Félix Sellier
- Sellier in 1925

Personal information
- Full name: Félix Sellier
- Nickname: le minneur
- Born: 2 January 1893 Spy, Belgium
- Died: 16 April 1965 (aged 72) Gembloux, Belgium

Team information
- Discipline: Road
- Role: Rider

Major wins
- Paris–Brussels (1922, 1923, 1924) Paris–Roubaix (1925) Belgian National Road Race Champion 3 stages Tour de France

= Félix Sellier =

Belgian cyclist

Félix Sellier (2 January 1893 in Spy – 16 April 1965 in Gembloux) was a Belgian professional road bicycle racer.

==Stage victory in 1921 Tour de France==
In the 1921 Tour de France, the cyclists were separated in two classes, the sponsored riders and the unsponsored riders. For the thirteenth stage, these classes started separated, partly because the Tour organisers wanted to punish the sponsored riders for not attacking the leader Léon Scieur, and partly because the leader in the second class was helped by cyclists in the first class.
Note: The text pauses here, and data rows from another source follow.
/-- **(120), middle case** (`1 < i < k`, and in fact every `i ≥ 1` with `Λ_{i−1}` a block union):
`B_iδΛ_i = B_{i−1}Λ_{i−1} − B_iΛ_i` (index coordinates; the paper then scales by `L^{−k}`:
`δΛ^{(k)}_i = L^{−k}B_iδΛ_i = L^{−k}(B_{i−1}Λ_{i−1} − B_iΛ_i)`). [cite: Dimock2004QED3TorusII, §3.1 (120) p.20 L19–41] -/
theorem eq120 (a : ℕ) (Λ : ℕ → Finset (ι → ℤ)) {i : ℕ} (hi : 1 ≤ i) (hblock : IsBlockUnion a (Λ (i - 1))) :
    blockUpIter a i (deltaRegion a Λ i) = blockUpIter a (i - 1) (Λ (i - 1)) \ blockUpIter a i (Λ i) := by
  obtain ⟨i, rfl⟩ := Nat.exists_eq_add_of_le' hi
  rw [Nat.add_sub_cancel] at hblock ⊢
  unfold deltaRegion
  rw [Nat.add_sub_cancel, blockUpIter_succ', blockUp_sdiff, hblock.blockUp_unblock, blockUpIter_sdiff,
    ← blockUpIter_succ']

/-- **(120), first case** (`i = 1`): `B_1δΛ_1 = Λ_0 − B_1Λ_1`. [cite: Dimock2004QED3TorusII, §3.1 (120) p.20 L19–41] -/
theorem eq120_first (a : ℕ) (Λ : ℕ → Finset (ι → ℤ)) (hblock : IsBlockUnion a (Λ 0)) :
    blockUp a (deltaRegion a Λ 1) = Λ 0 \ blockUp a (Λ 1) := by
  have h := eq120 a Λ (le_refl 1) hblock
  exact h

/-- **(120), last case** (`i = k`, with the convention `Λ_k = ∅`): `B_kδΛ_k = B_{k−1}Λ_{k−1}`.
[cite: Dimock2004QED3TorusII, §3.1 (120) p.20 L19–41] -/
theorem eq120_last (a : ℕ) (Λ : ℕ → Finset (ι → ℤ)) {k : ℕ} (hk1 : 1 ≤ k) (hblock : IsBlockUnion a (Λ (k - 1)))
    (hk : Λ k = ∅) : blockUpIter a k (deltaRegion a Λ k) = blockUpIter a (k - 1) (Λ (k - 1)) := by
  rw [eq120 a Λ hk1 hblock, hk]
  obtain ⟨k, rfl⟩ := Nat.exists_eq_add_of_le' hk1
  have he : ∀ ℓ, blockUpIter a ℓ (∅ : Finset (ι → ℤ)) = ∅ := by
    intro ℓ
    induction ℓ with
    | zero => rfl
    | succ ℓ ih => rw [blockUpIter_succ, ih, blockUp_empty]
  rw [he, Finset.sdiff_empty]

/-- **(121)**: the disjoint union `Λ_0 = ⋃_{i=1}^{k} B_iδΛ_i` (index coordinates; the paper՚s
`L^{−k}Λ_0 = ⋃_{i=1}^{k} δΛ^{(k)}_i`), i.e. (94) at `j = 0` — the union …
[cite: Dimock2004QED3TorusII, §3.1 (121) p.20 L42–48] -/
theorem eq121 (a : ℕ) (Λ : ℕ → Finset (ι → ℤ)) (k : ℕ) (hblock : ∀ j < k, IsBlockUnion a (Λ j))
    (hdec : ∀ j < k, Λ (j + 1) ⊆ unblock a (Λ j)) (hk : Λ k = ∅) :
    Λ 0 = (Finset.range k).biUnion fun t => blockUpIter a (t + 1) (deltaRegion a Λ (t + 1)) := by
  have h := eq94 a Λ k hblock hdec hk (m := k) (j := 0) (Nat.zero_add k)
  simpa only [Nat.zero_add] using h

/-- … and its disjointness. [cite: Dimock2004QED3TorusII, §3.1 (121) p.20 L42–48 («the disjoint union»)] -/
theorem eq121_disjoint (a : ℕ) (Λ : ℕ → Finset (ι → ℤ)) (k : ℕ) (hblock : ∀ j < k, IsBlockUnion a (Λ j))
    (hdec : ∀ j < k, Λ (j + 1) ⊆ unblock a (Λ j)) {i i' : ℕ} (hi : 1 ≤ i) (hii' : i < i') (hi' : i' ≤ k) :
    Disjoint (blockUpIter a i (deltaRegion a Λ i)) (blockUpIter a i' (deltaRegion a Λ i')) := by
  obtain ⟨t, rfl⟩ := Nat.exists_eq_add_of_le' hi
  obtain ⟨t', rfl⟩ := Nat.exists_eq_add_of_le' (le_trans hi hii'.le)
  have h := eq94_disjoint a Λ k hblock hdec (j := 0) (t := t) (t' := t') (by omega) (by omega)
  simpa only [Nat.zero_add] using h

end Eq120

end QED3TorusII

end Literature.MathematicalPhysics.QuantumFieldTheory.Dimock2011to13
Sellier was one of the riders in the second class, and therefore could start two hours earlier than the favourites. Some of the second class cyclists including Sellier stayed ahead, and Sellier managed to win the stage. Sellier would finish 8th overall of the second class cyclists, and 16th in the overall combined classification.

In the next year, Sellier started the Tour de France as sponsored cyclist. He again won a stage, but this time he had started at the same time as everybody else. He finished the race in third place.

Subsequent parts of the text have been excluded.